EXTRACTED INFORMATION:
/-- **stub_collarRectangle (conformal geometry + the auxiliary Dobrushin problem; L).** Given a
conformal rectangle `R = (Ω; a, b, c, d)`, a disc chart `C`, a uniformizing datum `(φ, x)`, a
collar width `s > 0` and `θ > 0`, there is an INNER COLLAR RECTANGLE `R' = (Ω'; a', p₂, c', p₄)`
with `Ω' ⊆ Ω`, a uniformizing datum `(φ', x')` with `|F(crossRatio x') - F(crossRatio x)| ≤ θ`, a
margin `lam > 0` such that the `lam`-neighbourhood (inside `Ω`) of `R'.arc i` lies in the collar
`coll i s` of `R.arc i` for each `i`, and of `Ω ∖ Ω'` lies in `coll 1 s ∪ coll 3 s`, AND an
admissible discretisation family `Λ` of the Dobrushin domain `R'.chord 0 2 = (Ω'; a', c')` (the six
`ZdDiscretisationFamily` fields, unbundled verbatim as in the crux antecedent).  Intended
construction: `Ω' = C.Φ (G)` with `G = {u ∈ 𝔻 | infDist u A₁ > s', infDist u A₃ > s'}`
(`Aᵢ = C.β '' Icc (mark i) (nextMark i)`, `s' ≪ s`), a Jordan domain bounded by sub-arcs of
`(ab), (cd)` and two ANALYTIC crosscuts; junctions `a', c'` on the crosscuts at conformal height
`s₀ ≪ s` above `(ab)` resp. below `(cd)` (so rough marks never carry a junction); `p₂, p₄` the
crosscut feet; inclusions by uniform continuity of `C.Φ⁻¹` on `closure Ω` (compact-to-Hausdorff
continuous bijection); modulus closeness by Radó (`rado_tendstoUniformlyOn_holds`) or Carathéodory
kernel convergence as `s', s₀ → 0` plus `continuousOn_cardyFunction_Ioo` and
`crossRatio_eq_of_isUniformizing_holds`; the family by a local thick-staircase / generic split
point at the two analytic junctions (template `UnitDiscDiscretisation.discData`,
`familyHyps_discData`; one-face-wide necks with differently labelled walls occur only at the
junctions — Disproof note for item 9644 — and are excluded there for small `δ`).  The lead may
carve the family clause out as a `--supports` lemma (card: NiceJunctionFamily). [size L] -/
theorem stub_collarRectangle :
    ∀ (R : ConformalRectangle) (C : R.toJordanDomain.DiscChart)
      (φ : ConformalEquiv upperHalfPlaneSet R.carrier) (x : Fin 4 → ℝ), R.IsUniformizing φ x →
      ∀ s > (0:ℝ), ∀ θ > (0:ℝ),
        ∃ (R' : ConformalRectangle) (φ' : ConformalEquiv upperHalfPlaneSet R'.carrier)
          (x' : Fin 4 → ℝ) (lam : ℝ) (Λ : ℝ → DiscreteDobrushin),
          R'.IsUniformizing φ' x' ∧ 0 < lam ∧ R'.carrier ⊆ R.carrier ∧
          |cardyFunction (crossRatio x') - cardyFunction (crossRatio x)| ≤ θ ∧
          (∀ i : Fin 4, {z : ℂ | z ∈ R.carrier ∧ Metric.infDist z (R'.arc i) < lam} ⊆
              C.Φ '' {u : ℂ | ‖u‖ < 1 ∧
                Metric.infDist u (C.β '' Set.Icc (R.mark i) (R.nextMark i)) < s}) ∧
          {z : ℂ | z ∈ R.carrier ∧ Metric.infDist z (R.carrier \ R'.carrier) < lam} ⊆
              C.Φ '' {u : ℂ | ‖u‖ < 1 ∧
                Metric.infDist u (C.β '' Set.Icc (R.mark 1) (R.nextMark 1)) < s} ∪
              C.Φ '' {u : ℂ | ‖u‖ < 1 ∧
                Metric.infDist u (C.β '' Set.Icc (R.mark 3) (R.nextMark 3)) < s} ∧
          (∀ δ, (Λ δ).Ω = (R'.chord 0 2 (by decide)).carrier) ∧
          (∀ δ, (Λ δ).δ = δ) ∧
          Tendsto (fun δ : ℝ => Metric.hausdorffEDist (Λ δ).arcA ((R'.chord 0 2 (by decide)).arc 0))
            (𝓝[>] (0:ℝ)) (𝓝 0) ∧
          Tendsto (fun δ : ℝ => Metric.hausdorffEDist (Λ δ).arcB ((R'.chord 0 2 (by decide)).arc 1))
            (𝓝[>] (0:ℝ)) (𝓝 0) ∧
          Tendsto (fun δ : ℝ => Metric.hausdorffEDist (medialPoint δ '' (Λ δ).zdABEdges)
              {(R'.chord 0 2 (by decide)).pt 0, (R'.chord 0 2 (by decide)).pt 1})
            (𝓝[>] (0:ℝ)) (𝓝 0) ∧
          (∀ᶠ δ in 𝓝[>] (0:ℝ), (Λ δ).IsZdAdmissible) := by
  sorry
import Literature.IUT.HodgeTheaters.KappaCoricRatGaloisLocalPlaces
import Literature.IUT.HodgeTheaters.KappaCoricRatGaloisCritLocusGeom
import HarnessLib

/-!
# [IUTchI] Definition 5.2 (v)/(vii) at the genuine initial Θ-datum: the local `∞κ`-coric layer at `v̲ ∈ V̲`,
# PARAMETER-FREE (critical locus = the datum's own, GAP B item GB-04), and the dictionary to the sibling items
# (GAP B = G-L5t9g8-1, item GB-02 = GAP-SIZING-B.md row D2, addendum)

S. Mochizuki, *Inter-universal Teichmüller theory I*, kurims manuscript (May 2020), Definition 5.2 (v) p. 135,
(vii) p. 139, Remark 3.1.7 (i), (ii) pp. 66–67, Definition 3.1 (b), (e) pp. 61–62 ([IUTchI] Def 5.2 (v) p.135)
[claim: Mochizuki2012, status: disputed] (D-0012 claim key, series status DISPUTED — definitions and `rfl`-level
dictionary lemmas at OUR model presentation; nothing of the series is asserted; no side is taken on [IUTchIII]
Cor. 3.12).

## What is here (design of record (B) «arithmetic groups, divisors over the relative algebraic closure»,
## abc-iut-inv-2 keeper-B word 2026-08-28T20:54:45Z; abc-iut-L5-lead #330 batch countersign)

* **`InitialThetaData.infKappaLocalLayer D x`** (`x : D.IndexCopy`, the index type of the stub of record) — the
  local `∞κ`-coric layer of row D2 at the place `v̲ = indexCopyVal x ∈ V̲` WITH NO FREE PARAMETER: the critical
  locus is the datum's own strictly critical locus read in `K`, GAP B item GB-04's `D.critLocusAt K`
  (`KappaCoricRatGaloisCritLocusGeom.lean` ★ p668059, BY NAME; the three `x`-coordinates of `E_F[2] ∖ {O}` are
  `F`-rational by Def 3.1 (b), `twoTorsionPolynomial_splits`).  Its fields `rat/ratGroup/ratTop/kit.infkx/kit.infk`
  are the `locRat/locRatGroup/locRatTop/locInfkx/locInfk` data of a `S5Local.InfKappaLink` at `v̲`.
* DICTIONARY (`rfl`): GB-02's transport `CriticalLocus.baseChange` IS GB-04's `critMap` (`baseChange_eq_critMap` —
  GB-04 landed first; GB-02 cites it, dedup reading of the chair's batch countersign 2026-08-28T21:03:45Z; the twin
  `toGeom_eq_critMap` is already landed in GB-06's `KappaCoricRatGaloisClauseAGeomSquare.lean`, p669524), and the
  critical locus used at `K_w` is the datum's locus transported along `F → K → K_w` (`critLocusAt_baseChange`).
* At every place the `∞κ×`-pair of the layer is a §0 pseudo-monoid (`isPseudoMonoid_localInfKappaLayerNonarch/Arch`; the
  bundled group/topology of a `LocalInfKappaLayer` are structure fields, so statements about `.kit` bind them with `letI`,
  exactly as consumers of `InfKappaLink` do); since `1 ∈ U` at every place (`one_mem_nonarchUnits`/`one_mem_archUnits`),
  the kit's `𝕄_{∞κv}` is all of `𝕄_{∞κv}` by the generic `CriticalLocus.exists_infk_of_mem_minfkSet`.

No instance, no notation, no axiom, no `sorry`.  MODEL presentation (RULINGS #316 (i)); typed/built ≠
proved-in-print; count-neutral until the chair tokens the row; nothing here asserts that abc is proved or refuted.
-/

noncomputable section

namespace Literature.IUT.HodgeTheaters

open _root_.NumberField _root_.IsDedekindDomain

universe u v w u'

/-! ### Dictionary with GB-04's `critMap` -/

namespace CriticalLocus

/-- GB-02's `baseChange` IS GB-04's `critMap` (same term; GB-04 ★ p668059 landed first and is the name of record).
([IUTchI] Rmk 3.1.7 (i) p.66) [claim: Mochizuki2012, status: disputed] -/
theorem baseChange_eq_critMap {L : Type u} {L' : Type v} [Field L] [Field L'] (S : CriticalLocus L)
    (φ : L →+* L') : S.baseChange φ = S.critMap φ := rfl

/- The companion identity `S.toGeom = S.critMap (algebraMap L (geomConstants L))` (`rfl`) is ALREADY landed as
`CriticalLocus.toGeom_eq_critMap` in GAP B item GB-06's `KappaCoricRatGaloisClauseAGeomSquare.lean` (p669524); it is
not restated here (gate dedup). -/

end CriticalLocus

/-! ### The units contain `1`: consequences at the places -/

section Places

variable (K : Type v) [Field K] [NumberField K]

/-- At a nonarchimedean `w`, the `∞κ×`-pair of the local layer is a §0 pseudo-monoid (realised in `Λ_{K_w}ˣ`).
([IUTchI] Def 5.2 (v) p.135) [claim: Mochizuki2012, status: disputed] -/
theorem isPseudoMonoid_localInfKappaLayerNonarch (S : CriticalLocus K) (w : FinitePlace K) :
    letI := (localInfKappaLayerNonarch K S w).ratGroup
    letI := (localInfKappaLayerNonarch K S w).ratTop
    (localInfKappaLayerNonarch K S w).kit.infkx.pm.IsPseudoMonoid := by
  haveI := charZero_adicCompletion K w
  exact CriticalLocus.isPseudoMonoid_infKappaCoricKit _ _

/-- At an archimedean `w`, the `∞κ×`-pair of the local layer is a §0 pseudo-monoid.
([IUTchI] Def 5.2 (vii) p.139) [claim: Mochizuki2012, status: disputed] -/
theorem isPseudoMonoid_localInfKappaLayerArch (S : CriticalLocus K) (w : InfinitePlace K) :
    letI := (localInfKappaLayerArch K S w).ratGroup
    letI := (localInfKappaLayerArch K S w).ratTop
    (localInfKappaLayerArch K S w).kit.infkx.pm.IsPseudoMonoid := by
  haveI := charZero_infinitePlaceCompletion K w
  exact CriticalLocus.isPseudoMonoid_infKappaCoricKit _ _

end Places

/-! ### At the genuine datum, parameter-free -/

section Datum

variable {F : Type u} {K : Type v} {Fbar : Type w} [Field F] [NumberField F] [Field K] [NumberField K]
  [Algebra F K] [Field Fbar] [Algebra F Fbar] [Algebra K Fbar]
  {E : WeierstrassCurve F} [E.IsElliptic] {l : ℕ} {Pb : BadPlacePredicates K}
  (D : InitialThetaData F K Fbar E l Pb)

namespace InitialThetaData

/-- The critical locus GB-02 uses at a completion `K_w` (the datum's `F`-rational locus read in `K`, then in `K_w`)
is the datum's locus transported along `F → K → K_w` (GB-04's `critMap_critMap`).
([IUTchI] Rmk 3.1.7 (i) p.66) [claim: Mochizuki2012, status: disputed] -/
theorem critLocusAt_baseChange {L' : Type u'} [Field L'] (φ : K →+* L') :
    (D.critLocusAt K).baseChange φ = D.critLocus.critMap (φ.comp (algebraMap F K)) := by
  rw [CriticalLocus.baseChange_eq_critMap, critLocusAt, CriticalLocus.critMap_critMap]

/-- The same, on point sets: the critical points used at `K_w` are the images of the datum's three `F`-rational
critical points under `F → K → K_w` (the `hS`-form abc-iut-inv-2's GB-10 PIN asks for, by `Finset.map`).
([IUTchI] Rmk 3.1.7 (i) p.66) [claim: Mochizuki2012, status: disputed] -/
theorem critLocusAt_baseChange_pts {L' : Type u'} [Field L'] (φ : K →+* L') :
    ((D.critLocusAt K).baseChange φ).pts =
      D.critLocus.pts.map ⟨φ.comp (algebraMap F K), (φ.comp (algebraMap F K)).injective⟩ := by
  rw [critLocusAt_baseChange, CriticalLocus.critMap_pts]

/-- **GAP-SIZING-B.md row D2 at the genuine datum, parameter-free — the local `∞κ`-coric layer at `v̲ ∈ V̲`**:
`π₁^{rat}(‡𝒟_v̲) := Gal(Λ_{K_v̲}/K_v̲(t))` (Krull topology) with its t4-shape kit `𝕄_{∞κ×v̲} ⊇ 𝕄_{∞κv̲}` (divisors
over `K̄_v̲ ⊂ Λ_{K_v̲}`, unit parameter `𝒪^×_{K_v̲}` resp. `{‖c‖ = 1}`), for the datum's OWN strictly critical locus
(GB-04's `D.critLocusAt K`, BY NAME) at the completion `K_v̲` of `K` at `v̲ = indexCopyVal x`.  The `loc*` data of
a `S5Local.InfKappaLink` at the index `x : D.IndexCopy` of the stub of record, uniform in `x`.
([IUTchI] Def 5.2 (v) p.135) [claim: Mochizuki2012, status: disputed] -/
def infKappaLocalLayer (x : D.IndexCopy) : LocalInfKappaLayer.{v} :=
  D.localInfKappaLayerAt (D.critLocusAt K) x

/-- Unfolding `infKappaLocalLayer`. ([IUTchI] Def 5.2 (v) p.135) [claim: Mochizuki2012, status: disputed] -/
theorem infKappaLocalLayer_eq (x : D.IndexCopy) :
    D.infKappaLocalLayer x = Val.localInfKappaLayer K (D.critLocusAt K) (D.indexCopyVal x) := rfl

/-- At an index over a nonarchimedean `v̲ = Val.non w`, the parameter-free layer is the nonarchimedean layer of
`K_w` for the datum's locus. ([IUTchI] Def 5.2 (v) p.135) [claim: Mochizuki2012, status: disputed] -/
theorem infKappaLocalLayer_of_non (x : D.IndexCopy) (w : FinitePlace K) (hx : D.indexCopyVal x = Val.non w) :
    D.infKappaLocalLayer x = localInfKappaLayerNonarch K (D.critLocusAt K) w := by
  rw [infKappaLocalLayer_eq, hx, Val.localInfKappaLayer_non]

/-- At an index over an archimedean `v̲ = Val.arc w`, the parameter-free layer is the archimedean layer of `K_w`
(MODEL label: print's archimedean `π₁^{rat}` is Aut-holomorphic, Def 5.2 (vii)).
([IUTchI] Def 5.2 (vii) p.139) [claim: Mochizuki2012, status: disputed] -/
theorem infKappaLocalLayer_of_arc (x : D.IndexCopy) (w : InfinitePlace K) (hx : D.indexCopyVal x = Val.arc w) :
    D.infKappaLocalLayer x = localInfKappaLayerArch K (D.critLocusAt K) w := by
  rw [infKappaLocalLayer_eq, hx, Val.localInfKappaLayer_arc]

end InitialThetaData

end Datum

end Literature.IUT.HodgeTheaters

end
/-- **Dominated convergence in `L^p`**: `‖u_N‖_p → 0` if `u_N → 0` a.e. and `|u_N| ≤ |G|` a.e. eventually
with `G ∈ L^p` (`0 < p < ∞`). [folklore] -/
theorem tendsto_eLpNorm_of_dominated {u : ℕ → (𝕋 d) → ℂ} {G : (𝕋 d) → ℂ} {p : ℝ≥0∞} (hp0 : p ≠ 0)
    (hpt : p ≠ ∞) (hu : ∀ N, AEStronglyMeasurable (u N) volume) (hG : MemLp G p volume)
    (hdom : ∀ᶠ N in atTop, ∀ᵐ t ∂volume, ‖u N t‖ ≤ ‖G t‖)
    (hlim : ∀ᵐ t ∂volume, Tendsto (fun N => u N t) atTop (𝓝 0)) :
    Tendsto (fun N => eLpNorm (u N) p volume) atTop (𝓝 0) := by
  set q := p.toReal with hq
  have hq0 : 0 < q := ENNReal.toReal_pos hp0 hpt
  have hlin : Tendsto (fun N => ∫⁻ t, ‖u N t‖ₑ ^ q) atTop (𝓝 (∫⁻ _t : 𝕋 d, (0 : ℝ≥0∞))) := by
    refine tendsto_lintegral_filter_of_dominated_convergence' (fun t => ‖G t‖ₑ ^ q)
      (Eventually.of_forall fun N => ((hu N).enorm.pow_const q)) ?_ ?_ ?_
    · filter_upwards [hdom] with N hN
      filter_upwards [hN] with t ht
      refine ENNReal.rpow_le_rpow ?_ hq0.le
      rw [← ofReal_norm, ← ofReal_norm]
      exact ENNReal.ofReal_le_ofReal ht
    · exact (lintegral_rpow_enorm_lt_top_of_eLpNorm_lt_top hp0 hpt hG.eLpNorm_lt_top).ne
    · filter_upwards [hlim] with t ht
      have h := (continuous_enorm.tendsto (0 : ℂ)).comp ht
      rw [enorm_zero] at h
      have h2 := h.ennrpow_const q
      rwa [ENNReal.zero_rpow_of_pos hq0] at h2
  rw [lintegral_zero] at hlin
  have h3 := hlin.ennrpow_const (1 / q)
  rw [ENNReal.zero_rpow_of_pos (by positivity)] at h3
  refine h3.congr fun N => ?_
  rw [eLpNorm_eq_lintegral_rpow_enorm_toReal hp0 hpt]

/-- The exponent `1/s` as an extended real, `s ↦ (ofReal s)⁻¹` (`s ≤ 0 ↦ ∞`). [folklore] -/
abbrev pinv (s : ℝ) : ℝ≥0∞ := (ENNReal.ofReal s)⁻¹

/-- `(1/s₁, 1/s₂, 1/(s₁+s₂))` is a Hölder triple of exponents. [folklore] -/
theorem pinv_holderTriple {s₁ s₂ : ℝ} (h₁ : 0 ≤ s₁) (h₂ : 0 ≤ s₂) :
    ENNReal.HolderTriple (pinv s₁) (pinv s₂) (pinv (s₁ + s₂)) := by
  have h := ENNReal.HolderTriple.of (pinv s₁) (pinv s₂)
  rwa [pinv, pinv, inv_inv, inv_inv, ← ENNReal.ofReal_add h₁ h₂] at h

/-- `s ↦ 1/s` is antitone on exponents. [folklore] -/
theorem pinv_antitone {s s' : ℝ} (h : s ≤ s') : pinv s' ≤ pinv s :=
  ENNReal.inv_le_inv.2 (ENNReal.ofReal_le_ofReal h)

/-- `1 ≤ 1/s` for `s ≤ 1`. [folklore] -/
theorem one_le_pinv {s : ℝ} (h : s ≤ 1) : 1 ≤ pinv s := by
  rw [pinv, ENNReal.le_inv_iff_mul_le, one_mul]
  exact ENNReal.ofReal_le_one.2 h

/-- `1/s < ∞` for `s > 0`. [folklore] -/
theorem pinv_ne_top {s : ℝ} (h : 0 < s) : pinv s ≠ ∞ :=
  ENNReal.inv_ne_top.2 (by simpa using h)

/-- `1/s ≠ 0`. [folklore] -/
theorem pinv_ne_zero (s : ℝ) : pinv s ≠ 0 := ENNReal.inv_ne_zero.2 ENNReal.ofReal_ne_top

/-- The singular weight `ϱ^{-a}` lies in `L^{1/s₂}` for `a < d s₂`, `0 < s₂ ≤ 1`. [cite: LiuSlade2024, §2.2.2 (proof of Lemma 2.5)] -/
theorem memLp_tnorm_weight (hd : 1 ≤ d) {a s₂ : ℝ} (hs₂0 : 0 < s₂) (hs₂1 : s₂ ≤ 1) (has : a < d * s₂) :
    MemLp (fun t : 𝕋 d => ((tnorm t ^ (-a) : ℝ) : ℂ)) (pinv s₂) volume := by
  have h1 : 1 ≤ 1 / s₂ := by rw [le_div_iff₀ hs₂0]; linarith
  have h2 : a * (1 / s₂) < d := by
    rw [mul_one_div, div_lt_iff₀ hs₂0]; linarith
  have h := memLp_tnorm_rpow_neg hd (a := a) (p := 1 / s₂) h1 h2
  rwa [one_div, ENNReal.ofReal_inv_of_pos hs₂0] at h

TASK TO COMPLETE:
Given the data above, transcribe exactly the lines from the one containing "continuous bijection); modulus" down to the one containing "junctions — Disproof", and no others.

RESULT FOR THIS TASK:
continuous bijection); modulus closeness by Radó (`rado_tendstoUniformlyOn_holds`) or Carathéodory
kernel convergence as `s', s₀ → 0` plus `continuousOn_cardyFunction_Ioo` and
`crossRatio_eq_of_isUniformizing_holds`; the family by a local thick-staircase / generic split
point at the two analytic junctions (template `UnitDiscDiscretisation.discData`,
`familyHyps_discData`; one-face-wide necks with differently labelled walls occur only at the
junctions — Disproof note for item 9644 — and are excluded there for small `δ`).  The lead may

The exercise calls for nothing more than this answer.